2 Gedanken zu „Schäferhund Pflege und Fellpflege

  1. Wer schreibt, ein Schäferhund sei nicht so pflegeintensiv im Haarkleid, hat noch nie einen Altdeutschen Schäferhund besessen. Tägliches Bürsten tut not, wenn er trocken ist. Der lange Behang verfilzt ruckzuck. Besonders an den Oberschenkeln und am Unterbauch…
    Er bringt im Fell alles mit nach hause: Blätter Zweige, Gräser, Stroh….es ist zum verzweifeln. Als Hilfe zum Bürsten nutze ich Schweif und Mähnenspray von meinem Pferd.

    Aber pflegeintensiv ist das alles auf jeden Fall!
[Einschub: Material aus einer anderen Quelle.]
import Literature.Geometry.Symplectic.SphereCROperatorDerivativeAt
import Literature.Geometry.Symplectic.SphereCRLinearRegularity
import Literature.Geometry.Symplectic.SphereCRSolutionLevels
import Literature.Analysis.Complex.RiemannSphereLocalRegularityLift
import HarnessLib

/-!
# Regularity of solutions of the linearised chart equation at a member of the family

Layer B7c (assembly) of the analytic core of the Hofer–Lizan–Sikorav local foliation theorem
(Wendl 2018, Thm. 2.46; lead of crux `WitnessCharge`, summit `SmoothPoincare4`). Let
`y₁ : SecPair k r` (`k ≥ 1`) be a small honest solution of the chart Cauchy–Riemann equations on
the discs of radius `3` with invertible transports (a member of the implicit-function family,
`SphereCRFamilySolutions`). If, for a direction `w : SecPair k r`, the four pieces of the
derivatives `dPT y₁ w`, `dPN y₁ w` of the Banach maps (`SphereCROperatorBanach`) are of class
`C^{m,r}`, then the four pieces of `w` are of class `C^{m+1,r}`
(`memContDiffHolder_succ_pieces_of_linearised`). Proof: chartwise the derivative is the first
variation (`dout₀_apply_of_sol`, `SphereCROperatorDerivativeAt`), so the local linear regularity
theorem `locHolder_succ_of_linearised` (`SphereCRLinearRegularity`) raises the local class of the
representatives of `w` at every point of both discs of radius `3`, and the local-to-global lift
`memContDiffHolder_pieces_of_forall_exists` (`RiemannSphereLocalRegularityLift`) concludes. This is
the surjectivity half of "the linearisation stays an isomorphism at every Hölder level".

## References

* C. Wendl, *Holomorphic Curves in Low Dimensions*, LNM 2216 (2018), §2.3, Thm. 2.46. [Wendl2018]
* D. McDuff, D. Salamon, *J-holomorphic curves and symplectic topology* (2012), Thm. B.4.1.
  [McDuffSalamon2012]
-/

noncomputable section

open Set Filter Metric Function Complex
open scoped Topology NNReal ContDiff
open Literature.Analysis.FunctionSpaces Literature.Analysis.Complex.RiemannSphere
open Literature.Analysis.Complex.ProjectiveLineExpChart Literature.Geometry.Symplectic.CRExpression
open Literature.Analysis.Complex

namespace Literature.Geometry.Symplectic

namespace SphereCR

namespace SphereACData

variable (𝒥 : SphereACData) {r : ℝ≥0} {k : ℕ}

/-- `ρ > 0` on the open disc of radius `3`. [folklore] -/
theorem rhoCut_pos_of_norm_lt_three {z : ℂ} (hz : ‖z‖ < 3) : 0 < rhoCut z :=
  rhoCutBump.pos_of_mem_ball (by simpa [rhoCutBump] using hz)

/-- The derivative of the chart-`0` output is the pair of the first pieces of `dPT` and `dPN`.
[folklore] -/
theorem dout₀_apply_eq_mk (hr : r ≤ 1) (y δ : SecPair k r) (z : ℂ) :
    𝒥.dout₀ hr k y δ z = ((𝒥.dPT hr k y δ).1 z, (𝒥.dPN hr k y δ).1 z) := rfl

/-- The derivative of the chart-`1` output is the pair of the second pieces of `dPT` and `dPN`.
[folklore] -/
theorem dout₁_apply_eq_mk (hr : r ≤ 1) (y δ : SecPair k r) (w : ℂ) :
    𝒥.dout₁ hr k y δ w = ((𝒥.dPT hr k y δ).2 w, (𝒥.dPN hr k y δ).2 w) := rfl

/-- **Regularity for the linearised chart equation at a small solution.** Let `y₁ : SecPair k r`
(`k ≥ 1`, `0 < r < 1`) be small, with `den ≠ 0` and invertible transports along its
representatives on the discs of radius `3`, solving `crExpr 𝒥.J₀ (𝒥.vmap₀ ξ₁⁰ f₁⁰) = 0` on
`‖z‖ < 3` and `crExpr 𝒥.J₁ (𝒥.vmap₁ ξ₁¹ f₁¹) = 0` on `‖w‖ < 3`. If for a direction `w` the pieces
of `dPT y₁ w` and `dPN y₁ w` are of class `C^{m,r}`, then the pieces of `w` are of class
`C^{m+1,r}`. [cite: Wendl2018, Thm. 2.46] -/
theorem memContDiffHolder_succ_pieces_of_linearised (hr0 : 0 < r) (hr1 : r < 1) (hk : 1 ≤ k)
    {y₁ : SecPair k r} (hy : Small hr1.le k y₁)
    (hU₀ : ∀ z : ℂ, ‖z‖ < 3 → den z (sec₀ (fun w : ℂ => -w ^ 2) y₁.1.1 z) ≠ 0 ∧
      IsUnit (𝒥.PhiJet₀ z (sec₀ (fun w : ℂ => -w ^ 2) y₁.1.1 z) (sec₀ (1 : ℂ → ℂ) y₁.2.1 z)))
    (hU₁ : ∀ w : ℂ, ‖w‖ < 3 → den w (sec₁ (fun w : ℂ => -w ^ 2) y₁.1.1 w) ≠ 0 ∧
      IsUnit (𝒥.PhiJet₁ w (sec₁ (fun w : ℂ => -w ^ 2) y₁.1.1 w) (sec₁ (1 : ℂ → ℂ) y₁.2.1 w)))
    (hsol₀ : ∀ z : ℂ, ‖z‖ < 3 →
      crExpr 𝒥.J₀ (𝒥.vmap₀ (sec₀ (fun w : ℂ => -w ^ 2) y₁.1.1) (sec₀ (1 : ℂ → ℂ) y₁.2.1)) z = 0)
    (hsol₁ : ∀ w : ℂ, ‖w‖ < 3 →
      crExpr 𝒥.J₁ (𝒥.vmap₁ (sec₁ (fun w : ℂ => -w ^ 2) y₁.1.1) (sec₁ (1 : ℂ → ℂ) y₁.2.1)) w = 0)
    (w : SecPair k r) {m : ℕ}
    (hT₁ : MemContDiffHolder m r ((𝒥.dPT hr1.le k y₁ w).1 : ℂ → ℂ))
    (hT₂ : MemContDiffHolder m r ((𝒥.dPT hr1.le k y₁ w).2 : ℂ → ℂ))
    (hN₁ : MemContDiffHolder m r ((𝒥.dPN hr1.le k y₁ w).1 : ℂ → ℂ))
    (hN₂ : MemContDiffHolder m r ((𝒥.dPN hr1.le k y₁ w).2 : ℂ → ℂ)) :
    MemContDiffHolder (m + 1) r (w.1.1.1 : ℂ → ℂ) ∧ MemContDiffHolder (m + 1) r (w.1.1.2 : ℂ → ℂ) ∧
      MemContDiffHolder (m + 1) r (w.2.1.1 : ℂ → ℂ) ∧ MemContDiffHolder (m + 1) r (w.2.1.2 : ℂ → ℂ) := by
  have hr : r ≤ 1 := hr1.le
  obtain ⟨hsξ₀, hsξ₁, hsf₀, hsf₁⟩ := 𝒥.contDiff_sec_of_sol hr0 hr1 y₁ (fun z hz => (hU₀ z hz).1)
    (fun w hw => (hU₁ w hw).1) hsol₀ hsol₁
  have hball : ∀ {z₀ : ℂ}, ‖z₀‖ < 3 → ∀ᶠ z in 𝓝 z₀, ‖z‖ < 3 := fun hz₀ =>
    (isOpen_lt continuous_norm continuous_const).mem_nhds hz₀
  -- chart `0`: local class `m + 1` of the `z`-representatives of `w` on the disc of radius `3`
  have h₀ : ∀ z₀ : ℂ, ‖z₀‖ < 3 →
      (∃ W, MemContDiffHolder (m + 1) r W ∧ W =ᶠ[𝓝 z₀] sec₀ (fun w : ℂ => -w ^ 2) w.1.1) ∧
        ∃ W, MemContDiffHolder (m + 1) r W ∧ W =ᶠ[𝓝 z₀] sec₀ (1 : ℂ → ℂ) w.2.1 := by
    intro z₀ hz₀
    refine 𝒥.locHolder_succ_of_linearised hr0 hr1 hsξ₀ hsf₀ ((hball hz₀).mono fun z hz => hU₀ z hz)
      contDiff_rhoCut (rhoCut_pos_of_norm_lt_three hz₀).ne'
      (locHolder_of_le hr (Nat.le_add_left 1 k)
        (locHolder_sec₀ hr w.1.2 neg_sq_clutch_ne_zero contDiffOn_neg_sq_clutch z₀))
      (locHolder_of_le hr (Nat.le_add_left 1 k)
        (locHolder_sec₀ hr w.2.2 one_clutch_ne_zero contDiffOn_one_clutch z₀))
      (G := fun z => (((𝒥.dPT hr k y₁ w).1 z, (𝒥.dPN hr k y₁ w).1 z) : ℂ × ℂ))
      ⟨_, hT₁.prodMk hN₁, EventuallyEq.rfl⟩ ?_
    filter_upwards [hball hz₀] with z hz
    rw [← 𝒥.dout₀_apply_eq_mk hr, 𝒥.dout₀_apply_of_sol hk hy hsol₀ w hz]
  -- chart `1`
  have h₁ : ∀ w₀ : ℂ, ‖w₀‖ < 3 →
      (∃ W, MemContDiffHolder (m + 1) r W ∧ W =ᶠ[𝓝 w₀] sec₁ (fun w : ℂ => -w ^ 2) w.1.1) ∧
        ∃ W, MemContDiffHolder (m + 1) r W ∧ W =ᶠ[𝓝 w₀] sec₁ (1 : ℂ → ℂ) w.2.1 := by
    intro w₀ hw₀
    refine 𝒥.locHolder_succ_of_linearised₁ hr0 hr1 hsξ₁ hsf₁
      ((hball hw₀).mono fun w' hw' => hU₁ w' hw') contDiff_rhoCut
      (rhoCut_pos_of_norm_lt_three hw₀).ne'
      (locHolder_of_le hr (Nat.le_add_left 1 k) (locHolder_sec₁ hr w.1.2 contDiffOn_neg_sq_clutch w₀))
      (locHolder_of_le hr (Nat.le_add_left 1 k) (locHolder_sec₁ hr w.2.2 contDiffOn_one_clutch w₀))
      (G := fun w' => (((𝒥.dPT hr k y₁ w).2 w', (𝒥.dPN hr k y₁ w).2 w') : ℂ × ℂ))
      ⟨_, hT₂.prodMk hN₂, EventuallyEq.rfl⟩ ?_
    filter_upwards [hball hw₀] with w' hw'
    rw [← 𝒥.dout₁_apply_eq_mk hr, 𝒥.dout₁_apply_of_sol hk hy hsol₁ w hw']
    rfl
  -- local to global
  obtain ⟨a, b⟩ := memContDiffHolder_pieces_of_forall_exists (m := m + 1) hr neg_sq_clutch_ne_zero
    contDiffOn_neg_sq_clutch w.1 (fun z hz => (h₀ z hz).1) (fun w' hw' => (h₁ w' hw').1)
  obtain ⟨c, d⟩ := memContDiffHolder_pieces_of_forall_exists (m := m + 1) hr one_clutch_ne_zero
    contDiffOn_one_clutch w.2 (fun z hz => (h₀ z hz).2) (fun w' hw' => (h₁ w' hw').2)
  exact ⟨a, b, c, d⟩

end SphereACData

end SphereCR

end Literature.Geometry.Symplectic

end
  2. Also wer meint der D.SCH. ist pflegeleicht dem kann ich nicht recht geben. Alle 2 Tage muß
    ich sie bürsten. Womit ? Ein Kamm und FURminator mit dem ich allerdings nicht so recht
    zufrieden bin. Was ich früher hatte gibt es nicht mehr das war wesentlich besser keine Ahnung
    wie das Teil hieß.Mit dem Kamm kommen die lange Haare raus ist sehr sehr zeitaufwendig.
    Man denkt es hört nie auf. Bei dem FURminator sieht man den Erfolg so ca nach 10 Minuten
    Doch wo oberflächliche “Nervenbahnen” laufen ist es für den Schäfer nicht sehr angenehm.
    Werde mich mal um einen Striegel kümmern.
    Der Rest vom Schäfer ist pflegeleicht ( Augen,Krallen,Zähne ). Man muß nur wissen wie.
    Die DEUTSCHEN Schäferhundvereine im allgemeinen sind nicht kompetent für diese Fragen.
    Da läßt noch A.H. grüßen,leider leider.Da gilt ja noch der runter gezüchtete Rücken als
    gelungenes Erbmal ( HD läßt grüßen ).